Abstract
COL4A5 mutations are a known cause of Alport syndrome, which typically manifests with haematuria, hearing loss and ocular symptoms. Here we report on a 16-year-old male patient with a negative family history who presented with proteinuria, progressive renal failure and haemolysis, but without overt haematuria or hearing loss. A renal biopsy revealed features of atypical IgA nephropathy, while a second biopsy a year later showed features of focal segmental glomerulosclerosis, but was finally diagnosed as chronic thrombotic microangiopathy. Targeted sequencing of candidate genes for steroid-resistant nephrotic syndrome and congenital thrombotic microangiopathy was negative. Despite all therapeutic efforts, including angiotensin-converting enzyme inhibition, immunosuppressive therapy, plasma exchanges and rituximab, the patient progressed to end-stage renal disease. When a male cousin presented with nephrotic syndrome years later, whole-exome sequencing identified a shared disruptive COL4A5 mutation (p.F222C) that showed X-linked segregation. Thus, mutations in COL4A5 give rise to a broader spectrum of clinical presentation than commonly suspected, highlighting the benefits of comprehensive rather than candidate genetic testing in young patients with otherwise unexplained glomerular disease. Our results are in line with an increasing number of atypical presentations of single-gene disorders identified through genome-wide sequencing.

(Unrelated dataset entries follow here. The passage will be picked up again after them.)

import Mathlib
import Literature.AlgebraicGeometry.Resolution.LocalBlowup
import Literature.AlgebraicGeometry.Resolution.ExcellentRings
import HarnessLib

/-!
# Cossart–Piltant 2019, Theorem 1.5 (i): the base-side tower of the `m = p` phase

Topic `Literature/AlgebraicGeometry/CossartPiltant200819`.  ONE named fact (lean/CONVENTIONS.md §4), no proof:
`CossartPiltant2019_thm_1_5_i_baseSidePhase`.  Requested by planner `res-B-lens-5` g6 (crux
`stmt-ResolutionOfSingularities-0549`, customer `stub_cleanLU3Defect` of `stmt-ResolutionOfSingularities-15917`), work item
wi-91399.

Source (published, refereed): V. Cossart, O. Piltant, *Resolution of singularities of arithmetical threefolds*,
J. Algebra **529** (2019) 268–535 [CossartPiltant2019] (below «p. N» is the journal page; PDF page = N − 267):
* Theorem 1.5, pp. 271–272, case (i) (`char K = p`, `h = X^p + f_p`): «Let `μ` be a valuation of `L` which is centered in
  `m_S`. There exists a composition of local Hironaka-permissible blowing ups `(𝒳 =: 𝒳₀,x₀) ← (𝒳₁,x₁) ← ⋯ ← (𝒳_r,x_r)` (1.2)
  where `x_i ∈ 𝒳_i` is the center of `μ`, such that `(𝒳_r,x_r)` is regular.»
* Corollary 5.6, p. 405 («Theorems 1.1 and 1.5 hold true») and its proof: «By Corollary 4.19, it can be furthermore
  assumed that condition (E) is satisfied. Theorem 1.5 is then an immediate consequence of [31] Main Theorem 1.3
  (`m(x) < p`), Theorem 2.81 (`(m(x), ω(x)) = (p, 0)`) and Theorem 5.5.»  The printed proof therefore splits (1.2) into
  the phase `m(x_i) = p` (Cor. 4.19, Thm. 2.81, Thm. 5.5 — all in THIS paper) followed by the phase `m(x_i) < p`
  ([31] = Cossart–Piltant, RACSAM 108 (2014), small multiplicity).  THIS FACT TYPES ONLY THE FIRST PHASE and ends
  where the paper hands over to [31]: at a centre `x_n` of multiplicity `m(x_n) < p`.
* The blowing ups of the first phase.  Lemma 4.14 (p. 398, `dim S = 3`) and Corollary 4.19 (p. 402): «There exists a
  composition of Hironaka-permissible blowing ups (2.17) w.r.t. `E = ∅`» (a commutative square over the blowing ups
  `σ` of the base `Spec S`).  Theorem 2.81 (p. 341): «Assume that `(m(x), ω(x)) = (p, 0)` … For every valuation `μ` of
  `L` centered at `x`, there exists a finite and independent composition of local Hironaka-permissible blowing ups
  (2.87) such that `m(x_r) < p`», proof l. 1: «We will produce a Hironaka-permissible center `𝒴 ⊂ (𝒳, x)` w.r.t. `E`».
  Sequences (5.3) (p. 404): «finite sequences of local blowing ups along `μ` … with Hironaka-permissible centers
  `𝒴_i ⊂ (𝒳_i, x_i)`, where `x_i` denotes the center of `μ` … all permissibility conditions (Definitions 2.20, 3.1 and
  3.5) always refer to the reduced total transform `E_i` of `E` in `S_i`, where there are projections
  `η_i : (𝒳_i, x_i) → Spec S_i`»; Definition 5.4 / Theorem 5.5 (Projection Theorem, p. 405): «resolved for `m(x) = p`
  … `m(x_r) < p`», «For every valuation `μ` of `L = k(𝒳)` centered at `x`, there exists a finite and independent
  composition of local Hironaka-permissible blowing ups (5.3) such that `ι(x_r) < ι(x)`».  §5.1, p. 403: «Since our
  assumptions (G) and (E) are stable when changing `(S, h, E)` to `(S_s, h_s, E_s)` (Notation 2.23), we may assume that
  `s = m_S`» (centres which are non-closed points of the base are treated after localising the base).
* The shape of ONE such blowing up, Definitions 2.20/2.21 (p. 293) and Proposition 2.22 with (2.17)/(2.18)
  (pp. 294–295): for a Hironaka-permissible blowing up w.r.t. `E` along `𝒴`, `W := η(𝒴)` is regular, the base is blown
  up along `W` (`σ : 𝒮' → Spec S`), and «For every `s' ∈ σ⁻¹(s)`, `S' := O_{𝒮',s'}`, there exists `h' ∈ S'[X']` monic
  of degree `m` such that `𝒳'_{s'} = Spec (S'[X']/(h'))`», with `X' := Z/u_{j₀}`, `Z = X - θ`, `θ ∈ S`, and
  «`h' := u_{j₀}^{-m} h(Z)`» (2.18) («the point at infinity does not belong to `𝒳'`», proof of 2.22, by Prop. 2.10,
  p. 288).  For `h = X^p - g` in characteristic `p` this reads `h(Z) = Z^p - (g - θ^p)` and
  `h' = X'^p - (u^{-p} g - (θ/u)^p)`, i.e. the new radicand is `g' = c^p g + d^p` with `c = u⁻¹ ≠ 0`, `d = -θ/u`.

Design.  The body is, VERBATIM, the tower of the tree's (refuted, see below) `CossartPiltant2019_thm_1_5_i_frame`
(`Thm15FrameSHE2019.lean`, same directory, deliberately NOT imported) with its END clause replaced: instead of
«`(B n)[X]/(X^p - g n)` is regular» it asserts the printed end-state of the `m = p` phase, «the multiplicity of
`𝒳_n = Spec (B n)[X]/(X^p - g n)` at its (unique, Prop. 2.10) point `x_n` over the closed point of `B n` is `< p`», in the
base-side dictionary `∀ c ∈ B n, g n - c^p ∉ 𝔪_{B n}^p`.  (Dictionary, `B n` regular local with maximal ideal `𝔪`,
residue field `κ`: if the residue `ḡ` of `g = g n` is not a `p`-th power in `κ`, then `X^p - ḡ` is irreducible over `κ`,
`x_n` is a regular point (`m(x_n) = 1 < p`) and `g - c^p` is a unit for every `c`; if `ḡ = c̄^p`, then in the coordinate
`X' = X - c` one has `h = X'^p - (g - c^p)` and `m(x_n) = ord_{(𝔪, X')} h = min (p, ord_𝔪 (g - c^p))` because
`gr_{(𝔪,X')} = gr_𝔪(B n)[X']`; so `m(x_n) < p ⟺ ∀ c, g - c^p ∉ 𝔪^p`.)  Equivalently: the body is, token for token,
`∀ p : ℕ, p.Prime → CpBaseSidePhaseAt p` for the hypothesis shape `CpBaseSidePhaseAt` of the requesting crux census
(`Summits/ResolutionOfSingularities/ResolutionOfSingularities/Cruxes/DescentPerfectToAll/Census_lens5_cpBaseSide.lean`,
namespace `Summit.ResolutionOfSingularities.ResolutionOfSingularities.Cruxes.DescentPerfectToAll.CpSibling.BaseSide`), so
that the consumer's bridge is `Iff.rfl`.  Vocabulary: `Literature.AlgebraicGeometry.Resolution.locAtCentre`,
`….IsLocalBlowupAlong` (`Resolution/LocalBlowup.lean`), `….IsExcellentRing` (`Resolution/ExcellentRings.lean`); Mathlib's
`ValuationSubring`, `IsRegularLocalRing`, `ringKrullDim`, `CharP`, `IsFractionRing`.

Reading of the binders (all hypotheses of Thm. 1.5 (i) are present): `S` excellent regular local of dimension `3`;
`CharP S p` is case (i) «`char K = p`»; `h := X^p - f` with `f ∉ K^p` (`∀ c : K, c^p ≠ f`) is a reduced — indeed
irreducible — instance of (1.1) with `f₁ = ⋯ = f_{p-1} = 0`, and `L = K[X]/(h)` is a field purely inseparable over `K`,
so «a valuation `μ` of `L` centered in `m_S`» is the same as a valuation ring `O` of `K` dominating `S`
(`S ≤ O` and `𝔪_S ⊆ 𝔪_O`, typed `O.valuation s < 1`); the centre `x_i` of `μ` on `𝒳_i` is the unique point over the
centre `s_i` of `O` on the blown-up base, and `B i = O_{𝒮_i, s_i}` (`B 0 = locAtCentre S O = S` as `O` dominates `S`);
`IsLocalBlowupAlong O (B i) P (B (i+1))` with `(B i) ⧸ P` regular is the base blowing up `σ` of (2.17) along the regular
`W = V(P)`, localised at the centre of `O`; `g (i+1) = c^p * g i + d^p`, `c ≠ 0`, is (2.18).  Steps of a global
composition (2.17) whose centre misses the current centre of `O` change nothing locally and are simply not listed
(`n`, `B`, `g` are existential).

What is deliberately NOT asserted (each omission WEAKENS the printed conclusion): the multiplicity clause
`m(y) = m(x) = p` of Def. 2.20 for the centres (only regularity of `W`, as `IsRegularLocalRing ((B i) ⧸ P)`); the normal
crossings of `W` with `E_i` and condition (E); independence of the sequence from `μ` (Def. 2.77); the invariants
`(m, ω, κ, ι)` and their monotonicity; the specific chart values `(c, d) = (u⁻¹, -θ/u)`; anything about the second phase
[31] and the final regularity of (1.2).

Relation to the REFUTED frame (F-110).  `CossartPiltant2019_thm_1_5_i_frame` (same tower, END clause «regular») is false
as typed (tree: `Summit.….CleanModels.Negative` / `NegationLens6g3.F110False`, witness `p = 5`, `f = x²y`, where
`m(x₀) = 3 < 5` so the `m = p` phase is EMPTY and no base-side step can regularise): it over-read the end of (1.2), whose
last phase [31] is not of the form (2.17)/(2.18).  The present fact is strictly weaker (regular ⟹ `∀ c, g - c^p ∉ 𝔪² ⊇ 𝔪^p`;
tree: `baseSidePhaseAt_of_frameAt`), holds trivially with `n = 0` at that witness, and coincides with the frame exactly at
`p = 2` (tree: `frameAt_two_iff_baseSidePhaseAt_two`; for `p = 2`, «`m < p`» means regular and the phase [31] is empty).
It is NOT a re-filing of F-110.

Scope caveat (recorded, not typed): Theorem 1.5 is printed for EVERY valuation `μ` of `L` centred in `m_S`, and
Theorems 2.81/5.5 for «every valuation `μ` of `L` centered at `x`»; the residual-algebraicity restriction appearing in
the first sentence of the proof of Cor. 5.6 («Theorem 1.1 has been reduced to Theorem 1.5 for residually algebraic
valuations, Propositions 4.6 and 4.10») concerns the reduction of Thm. 1.1, not the statement of Thm. 1.5, and the body
below follows the print (all dominating `O`).  For a valuation whose centre `s_i` on a blown-up base has
`dim O_{𝒮_i,s_i} < 3` the paper computes its invariants after localising the base (§5.1, p. 403, quoted above;
Remark 5.2 for codimension two; «`ω(y) = ε(y) = 0` in codimension one», whence Thm. 2.81).

**Caveat: this types a printed theorem, read through the structure of its printed proof, as a `Prop`; it proves
nothing.  AI reading is weaker than expert review (the sibling F-110 is the standing example).**
-/

open Literature.AlgebraicGeometry.Resolution

namespace Literature.AlgebraicGeometry.CossartPiltant200819

universe u

/-- **Cossart–Piltant 2019, Theorem 1.5 (i) — the `m = p` phase, base side.**  Let `S` be an excellent regular local
ring of dimension `3` and characteristic `p` with fraction field `K`, `f ∈ S` not a `p`-th power in `K` (so
`h = X^p - f` is case (i) of (1.1) and `L = K(f^{1/p})` is purely inseparable over `K`), and `O` a valuation ring of `K`
dominating `S` (= a valuation of `L` centred in `m_S`).  Then there is a finite tower of regular local rings
`S = B 0, B 1, …, B n` inside `O`, each `B (i+1)` the local blowing up, at the centre of `O`, of `B i` along an ideal
`P` with `(B i)/P` regular (the base square (2.17) of a local Hironaka-permissible blowing up, Prop. 2.22), together with
radicands `g i ∈ B i`, `g 0 = f`, `g (i+1) = c^p · g i + d^p` with `c ≠ 0` (the chart formula (2.18):
`h' = u^{-p} h(Z)`), such that at the last stage the multiplicity of `Spec (B n)[X]/(X^p - g n)` at its point over the
closed point of `B n` is `< p`, i.e. `g n - c^p ∉ 𝔪_{B n}^p` for every `c ∈ B n` — the end-state «`m(x_r) < p`» of the
phase of (1.2) produced by Cor. 4.19, Thm. 2.81 and Thm. 5.5 in the proof of Cor. 5.6, before [31] takes over.
Strictly weaker than the refuted `CossartPiltant2019_thm_1_5_i_frame` (END clause «regular»); see the module docstring
for the dictionary, the omissions (all weakenings) and the scope caveat.
[cite: CossartPiltant2019, Thm. 1.5 (i) pp. 271–272; Cor. 5.6 p. 405 (proof); Prop. 2.22 with (2.17)/(2.18) pp. 294–295; Def. 2.20/2.21 p. 293; Prop. 2.10 p. 288; Thm. 2.81 p. 341; Lemma 4.14 p. 398; Cor. 4.19 p. 402; (5.3) p. 404; Def. 5.4, Thm. 5.5 p. 405] -/
def CossartPiltant2019_thm_1_5_i_baseSidePhase : Prop :=
  ∀ (p : ℕ), p.Prime →
    ∀ (S : Type u) [CommRing S] [IsRegularLocalRing S],
      IsExcellentRing S → ringKrullDim S = 3 → CharP S p →
    ∀ (K : Type u) [Field K] [Algebra S K] [IsFractionRing S K] (f : S),
      (∀ c : K, c ^ p ≠ algebraMap S K f) →
    ∀ (O : ValuationSubring K), (algebraMap S K).range ≤ O.toSubring →
      (∀ s ∈ IsLocalRing.maximalIdeal S, O.valuation (algebraMap S K s) < 1) →
    ∃ (n : ℕ) (B : ℕ → Subring K) (g : ℕ → K),
      B 0 = locAtCentre (algebraMap S K).range O ∧ g 0 = algebraMap S K f ∧
      (∀ i ≤ n, B i ≤ O.toSubring ∧ IsRegularLocalRing (B i) ∧ g i ∈ B i) ∧
      (∀ i < n, ∃ P : Ideal (B i), IsRegularLocalRing ((B i) ⧸ P) ∧
        IsLocalBlowupAlong O (B i) P (B (i + 1)) ∧
        ∃ c d : K, c ≠ 0 ∧ g (i + 1) = c ^ p * g i + d ^ p) ∧
      ∀ (hg : g n ∈ B n) (_hBn : IsRegularLocalRing (B n)) (c : B n),
        (⟨g n, hg⟩ : B n) - c ^ p ∉ IsLocalRing.maximalIdeal (B n) ^ p

end Literature.AlgebraicGeometry.CossartPiltant200819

Keywords: Alport, FSGS, IgA nephropathy, nephrotic syndrome, thrombotic microangiopathy
Introduction
Mutations in COL4A5, a gene on chromosome X encoding collagen type IV, can cause Alport syndrome, which usually manifests with the triad of haematuria, hearing loss and ocular symptoms (lenticonus, retinal flecks). The disease-causing mutations decrease the mechanical stability of the glomerular basement membrane (GBM). While light microscopy studies typically show focal segmental glomerulosclerosis (FSGS) over the timecourse, specific anomalies observed by electron microscopy include thickening, splitting and fragmentation of the lamina densa [1].
Therapeutic options are limited and include renin–angiotensin–aldosterone system (RAAS) blockade to slow progression [2, 3]. Nevertheless, Alport syndrome ultimately leads to end-stage renal disease [4]. The prognosis of both renal and extrarenal manifestations varies by genotype [5]. Here, we present a patient with an X-linked COL4A5 mutation, who presented with proteinuria, but otherwise without typical signs of Alport syndrome.
Case report
A 16-year-old Caucasian male presented to the hospital with a 3-week history of lower extremity and periorbital oedema. He also reported short-lasting episodes (few minutes) of blurred vision. Other than sports injuries he had been healthy. He had taken Isotretinoin 20 mg QD for ∼1.5 years for acne, but had stopped the medication. Parents and the extended family were healthy, and there was no history of hereditary kidney disease.
On presentation he had a blood pressure of 138/86 mmHg. The physical examination showed periorbital and lower extremity oedema, but was otherwise unremarkable. Laboratory results showed potassium 5.2 mmol/L, creatinine 0.9 mg/dL and mild haemolysis [haemoglobin 12.3 g/dL, platelets 315 000 G/L, haptoglobin not detectable, lactate dehydrogenase (LDH) 236 U/L]. Albumin was decreased (2.9 g/dL), and a spot urine revealed a proteinuria of 3.4 g/g creatinine. The dipstick was positive for blood and the urinary sediment showed few dysmorphic erythrocytes but no casts. Serology for ANA, ANCA, hepatitis, HIV and phospholipid antibodies was negative. Complement factors (C3, C4) were normal. The patient was referred to ophthalmology for short episodes of blurred vision, but neither the eye examination, MRI imaging studies of the head, nor a spinal tap showed any abnormalities. Fundus hypertonicus and lenticonus were ruled out. The patient did not report any hearing problems.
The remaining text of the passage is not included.